En önemli noktalardan bahsettik: Sıcaklık, tuvalet, 2-3 saatte bir besleme. (evet geceleri de nöbet tutmalıyız.) Bu işin acil kısmıydı. Acil ihtiyaçlarını giderdikten sonra bir veteriner muayenesinden geçmesi önemli. Şırınga yerine biberonla beslemek hem sizin işinizi kolaylaştırır hem de yavrunun. Ve inek sütü yerine toz bebek mamalarını tercih edelim. Bu mamaları soğuk değil ılık verdiğimize, ve mamanın bozulmadığına dikkat edelim. Mesela daha evvelden ısıttığımız ama arta kalan mamayı buzdolabına koymayalım.



                                            Karamuk ve kardeşi, bulduğumda 2 günlüklerdi.


            Karamuk aşırı zor ve yavaş büyüdü. Veterinerlere göre "umutsuz" bir durumdu.


                                                   Abisi ise hızlıca büyüdü, serpildi :)


Yavru 1-1.5 ayı geçmeye başladıysa dişleri de çıkmıştır, yavaştan kendi kendine çiş kaka yapmaya ve ciddi derecede oyunlar oynamaya başlar. J 1,5-2 aylık arasındaysa yavru kediler için olan kuru ve yaş mama vermeye başlamalıyız çünkü toz mama onlara yetmeyecektir. Kendi tuvalet ihtiyacını karşılıyorsa da yine pamukla uyarmaya devam edelim.

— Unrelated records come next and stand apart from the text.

import Mathlib
import Summits.Ventures.PercRepro2.TwoHullMasterPathCover

/-!
# The canonical cube cover of a path, II: the key of a word and the cover (blind cell PercRepro2,
night-4 g40, 2026-08-29; proofs/NIGHT4-G40.md §12)

Every non-constant word on the path is a key word or a sentinel word (`keyWord_or_sentWord`: the
key is the LAST colour change among all edges but the last, `changes`), key words of different
keys and sentinel words are distinct (`keyWord_disj`, `keyWord_ne_sentWord`), so the blocks of
TwoHullMasterPathCover.lean partition `U`: **`cubeCover_path`** — the cube-cover conjecture on
every path — and `twoHullMaster_path_of_cover`, a second proof of g39's `twoHullMaster_path`.
-/

namespace Summit.Ventures.PercRepro2

namespace Blocks

open Hull LocRows Path2 Glue2

open scoped Classical

variable {V : Type*} {k : ℕ} {p : Fin (k + 3) → V}

/-! ## §3 The key of a word -/

/-- The set of colour changes among the first `k + 1` edges: the positions `i ≤ k − 1` with
`ζ i ≠ ζ (i + 1)`. -/
def changes (ζ : Config (Fin (k + 2))) : Finset (Fin k) :=
  Finset.univ.filter fun i => ζ (idx i) ≠ ζ (idxS i)

/-- A word with no change among the first `k + 1` edges is constant there. -/
lemma eq_zero_of_changes_empty {ζ : Config (Fin (k + 2))} (h : changes ζ = ∅) {j : Fin (k + 2)}
    (hj : j.val ≤ k) : ζ j = ζ 0 := by
  have key : ∀ n : ℕ, n ≤ k → ∀ (hn : n < k + 2), ζ ⟨n, hn⟩ = ζ 0 := by
    intro n
    induction n with
    | zero => intro _ _; rfl
    | succ m ih =>
      intro hm hn
      have hmk : m < k := by omega
      have hnot : ζ (idx ⟨m, hmk⟩) = ζ (idxS ⟨m, hmk⟩) := by
        by_contra hne
        have : (⟨m, hmk⟩ : Fin k) ∈ changes ζ := by
          simp only [changes, Finset.mem_filter, Finset.mem_univ, true_and]
          exact hne
        rw [h] at this
        exact absurd this (Finset.notMem_empty _)
      have e1 : ζ ⟨m + 1, hn⟩ = ζ (idxS ⟨m, hmk⟩) := rfl
      rw [e1, ← hnot]
      exact ih (by omega) (by omega)
  exact key j.val hj j.isLt

/-- After the last change the word is constant up to position `k`. -/
lemma eq_of_gt_max {ζ : Config (Fin (k + 2))} (hne : (changes ζ).Nonempty) {j : Fin (k + 2)}
    (hj : ((changes ζ).max' hne).val < j.val) (hjk : j.val ≤ k) :
    ζ j = ζ (idxS ((changes ζ).max' hne)) := by
  set i := (changes ζ).max' hne with hi
  have key : ∀ n : ℕ, i.val < n → n ≤ k → ∀ (hn : n < k + 2), ζ ⟨n, hn⟩ = ζ (idxS i) := by
    intro n
    induction n with
    | zero => intro h; omega
    | succ m ih =>
      intro hm hmk hn
      rcases Nat.lt_or_ge i.val m with hlt | hge
      · have hmk' : m < k := by omega
        have hnot : ζ (idx ⟨m, hmk'⟩) = ζ (idxS ⟨m, hmk'⟩) := by
          by_contra hne'
          have hmem : (⟨m, hmk'⟩ : Fin k) ∈ changes ζ := by
            simp only [changes, Finset.mem_filter, Finset.mem_univ, true_and]
            exact hne'
          have := (changes ζ).le_max' _ hmem
          rw [← hi] at this
          have : m ≤ i.val := this
          omega
        have e1 : ζ ⟨m + 1, hn⟩ = ζ (idxS ⟨m, hmk'⟩) := rfl
        rw [e1, ← hnot]
        exact ih hlt (by omega) (by omega)
      · have : m = i.val := by omega
        subst this
        rfl
  exact key j.val hj hjk j.isLt

/-- Every non-constant word is a key word or a sentinel word. -/
lemma keyWord_or_sentWord {ζ : Config (Fin (k + 2))} (hζ : ¬ IsConst ζ) :
    (∃ i ε, keyWord i ε = ζ) ∨ ∃ ε, sentWord ε = ζ := by
  by_cases hne : (changes ζ).Nonempty
  · left
    set i := (changes ζ).max' hne with hi
    have hmem : i ∈ changes ζ := (changes ζ).max'_mem hne
    simp only [changes, Finset.mem_filter, Finset.mem_univ, true_and] at hmem
    refine ⟨i, fun x => match x with
      | Sum.inl j => ζ ⟨j.val, by omega⟩
      | Sum.inr false => ζ (idx i)
      | Sum.inr true => !ζ idxL, ?_⟩
    funext j
    by_cases h1 : j.val < i.val
    · rw [keyWord_lt _ h1]
    · by_cases h2 : j.val = i.val
      · rw [keyWord_eq _ h2]
        have hj : j = idx i := Fin.ext (by rw [idx_val]; exact h2)
        rw [hj]
      · by_cases h3 : j.val ≤ k
        · rw [keyWord_seg _ (by omega) h3]
          rw [eq_of_gt_max hne (by omega) h3]
          have hx : ζ (idx i) ≠ ζ (idxS i) := hmem
          revert hx
          cases ζ (idx i) <;> cases ζ (idxS i) <;> simp
        · rw [keyWord_last _ (by omega)]
          have : j = idxL := Fin.ext (by rw [idxL_val]; omega)
          rw [this]
          simp
  · right
    rw [Finset.not_nonempty_iff_eq_empty] at hne
    refine ⟨fun _ => ζ 0, ?_⟩
    funext j
    by_cases hj : j.val ≤ k
    · rw [sentWord_le _ hj, eq_zero_of_changes_empty hne hj]
    · rw [sentWord_last _ (by omega)]
      have hjL : j = idxL := Fin.ext (by rw [idxL_val]; omega)
      rw [hjL]
      by_contra hcon
      apply hζ
      intro a b
      have hall : ∀ c : Fin (k + 2), ζ c = ζ 0 := by
        intro c
        by_cases hc : c.val ≤ k
        · exact eq_zero_of_changes_empty hne hc
        · have : c = idxL := Fin.ext (by rw [idxL_val]; omega)
          rw [this]
          revert hcon
          cases ζ idxL <;> cases ζ 0 <;> simp
      rw [hall a, hall b]

/-- A key word is constant on `(i, k]`; a word that changes there has a different key. -/
lemma keyWord_disj {i i' : Fin k} {ε : keyCube i → Bool} {ε' : keyCube i' → Bool}
    (heq : keyWord i ε = keyWord i' ε') : i = i' := by
  by_contra hne
  rcases Nat.lt_or_gt_of_ne (fun h => hne (Fin.ext h)) with hlt | hgt
  · -- `i < i'`: at `i'` and `i' + 1` the word of key `i` is constant, that of key `i'` changes
    have h1 := congrFun heq (idx i')
    have h2 := congrFun heq (idxS i')
    rw [keyWord_seg ε (by rw [idx_val]; omega) (by rw [idx_val]; omega), keyWord_eq ε' rfl] at h1
    rw [keyWord_seg ε (by rw [idxS_val]; omega) (by rw [idxS_val]; omega),
      keyWord_seg ε' (by rw [idxS_val]; omega) (by rw [idxS_val]; omega)] at h2
    rw [← h1] at h2
    cases ε (Sum.inr false) <;> simp at h2
  · have h1 := congrFun heq (idx i)
    have h2 := congrFun heq (idxS i)
    rw [keyWord_eq ε rfl, keyWord_seg ε' (by rw [idx_val]; omega) (by rw [idx_val]; omega)] at h1
    rw [keyWord_seg ε (by rw [idxS_val]; omega) (by rw [idxS_val]; omega),
      keyWord_seg ε' (by rw [idxS_val]; omega) (by rw [idxS_val]; omega)] at h2
    rw [h1] at h2
    cases ε' (Sum.inr false) <;> simp at h2

/-- A key word is never a sentinel word. -/
lemma keyWord_ne_sentWord (i : Fin k) (ε : keyCube i → Bool) (ε' : Unit → Bool) :
    keyWord i ε ≠ sentWord ε' := by
  intro heq
  have h1 := congrFun heq (idx i)
  have h2 := congrFun heq (idxS i)
  rw [keyWord_eq ε rfl, sentWord_le ε' (by rw [idx_val]; omega)] at h1
  rw [keyWord_seg ε (by rw [idxS_val]; omega) (by rw [idxS_val]; omega), sentWord_le ε' (by rw [idxS_val]; omega)] at h2
  rw [← h1] at h2
  cases ε (Sum.inr false) <;> simp at h2

/-! ## §4 The cover -/

/-- The coordinate types of the blocks. -/
def pathι : Fin k ⊕ Unit → Type
  | Sum.inl i => keyCube i
  | Sum.inr _ => Unit

/-- The blocks of the path. -/
def pathPt : (b : Fin k ⊕ Unit) → (pathι b → Bool) → Config (Fin (k + 2))
  | Sum.inl i => keyWord i
  | Sum.inr _ => sentWord

/-- The coordinate types are finite. -/
@[reducible] def pathιFintype : ∀ b : Fin k ⊕ Unit, Fintype (pathι b)
  | Sum.inl i => inferInstanceAs (Fintype (Fin i.val ⊕ Bool))
  | Sum.inr _ => inferInstanceAs (Fintype Unit)

/-- **The canonical cube cover of a path.** -/
theorem cubeCover_path (hp : Function.Injective p) :
    CubeCover (pathEnds p) (p 0) (p (Fin.last (k + 2))) (pathPt (k := k)) := by
  refine ⟨?_, ?_, ?_⟩
  · intro b
    cases b with
    | inl i => exact cubeBlock_keyWord hp i
    | inr u => exact cubeBlock_sentWord hp
  · intro ζ hζ
    rw [last_notMem_hull_iff hp] at hζ
    rcases keyWord_or_sentWord hζ with ⟨i, ε, he⟩ | ⟨ε, he⟩
    · exact ⟨Sum.inl i, ε, he⟩
    · exact ⟨Sum.inr (), ε, he⟩
  · intro b b' ε ε' heq
    cases b with
    | inl i =>
      cases b' with
      | inl i' => exact congrArg Sum.inl (keyWord_disj heq)
      | inr u => exact absurd heq (keyWord_ne_sentWord i ε ε')
    | inr u =>
      cases b' with
      | inl i' => exact absurd heq.symm (keyWord_ne_sentWord i' ε' ε)
      | inr u' => rfl

/-- **(MM) on every path from the cube cover** — a second proof of g39's `twoHullMaster_path`. -/
theorem twoHullMaster_path_of_cover (hp : Function.Injective p) :
    TwoHullMaster (pathEnds p) (p 0) (p (Fin.last (k + 2))) := by
  haveI : ∀ b, Fintype (pathι (k := k) b) := pathιFintype
  exact twoHullMaster_of_cubeCover (cubeCover_path hp)

end Blocks

end Summit.Ventures.PercRepro2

Oyun çağında olan bu ufak yavrular için güvenlik önlemleri almalıyız. Evin içinde yürürken biz, yavru kutusunda değilse üzerine basmayacağımız şekilde yürümeliyiz. Öyle ufaklar ki dikkatsizlik yaşanabilir. Yavrunun evin içinde dolaşırken ya da oyun oynarken sıkışabileceği yerler var mı? Üzerine bir şey düşebilir mi? Çıktığı kanepeler koltuklar, eğer düşerse kendini sakatlayabileceği kadar yüksek mi? (genelde, evet) Kısacası yavrumuzdan gözümüzü ayırmayalım.
Güneş almalarını mutlaka sağlayalım.

Sürekli anne arayışında olacaklar, anne ihtiyaçlarını tamamen olmasa da giderebilmek için beslenme ve tuvalet ihtiyaçlarını gidermek, sıcak bir yerde uyutmak yeterli olabilir. Size sokulmak, sizin sıcaklığınızla uyumak istiyorsa da buna izin verin.

Birincil ihtiyaçları karşılanmasına rağmen hep ağlıyorsa, ateşi varsa ya da tam tersi hareketsiz, iştahsızsa mutlaka veteriner tarafından muayene edilmeli.



                                                      Karamuk'un son hali. :)


Kedi, inek, civciv, insan… Hiçbir yavrunun annesiz kalmaması dileğiyle.

*Bir vegan olarak belirtmem gerekiyor ki market rafından aldığınız inek sütü, annesiz kalmış bir buzağı demek. Burada yazdıklarım inek sömürüsünü desteklemek olarak algılanmasını asla istemiyorum. Bir yavruyu hayatta tutabilmek için acilen yapılabilir bir şey olduğu için belirtiyorum ve alternatifinden de bahsettim. Evcil olan etçil ve/ya hepçil olan hayvanların diğer hayvanlarla beslenilmesi konusu derin ve uzun soluklu bir tartışmadır, bu yazının konusu olmadığı için yer vermiyorum.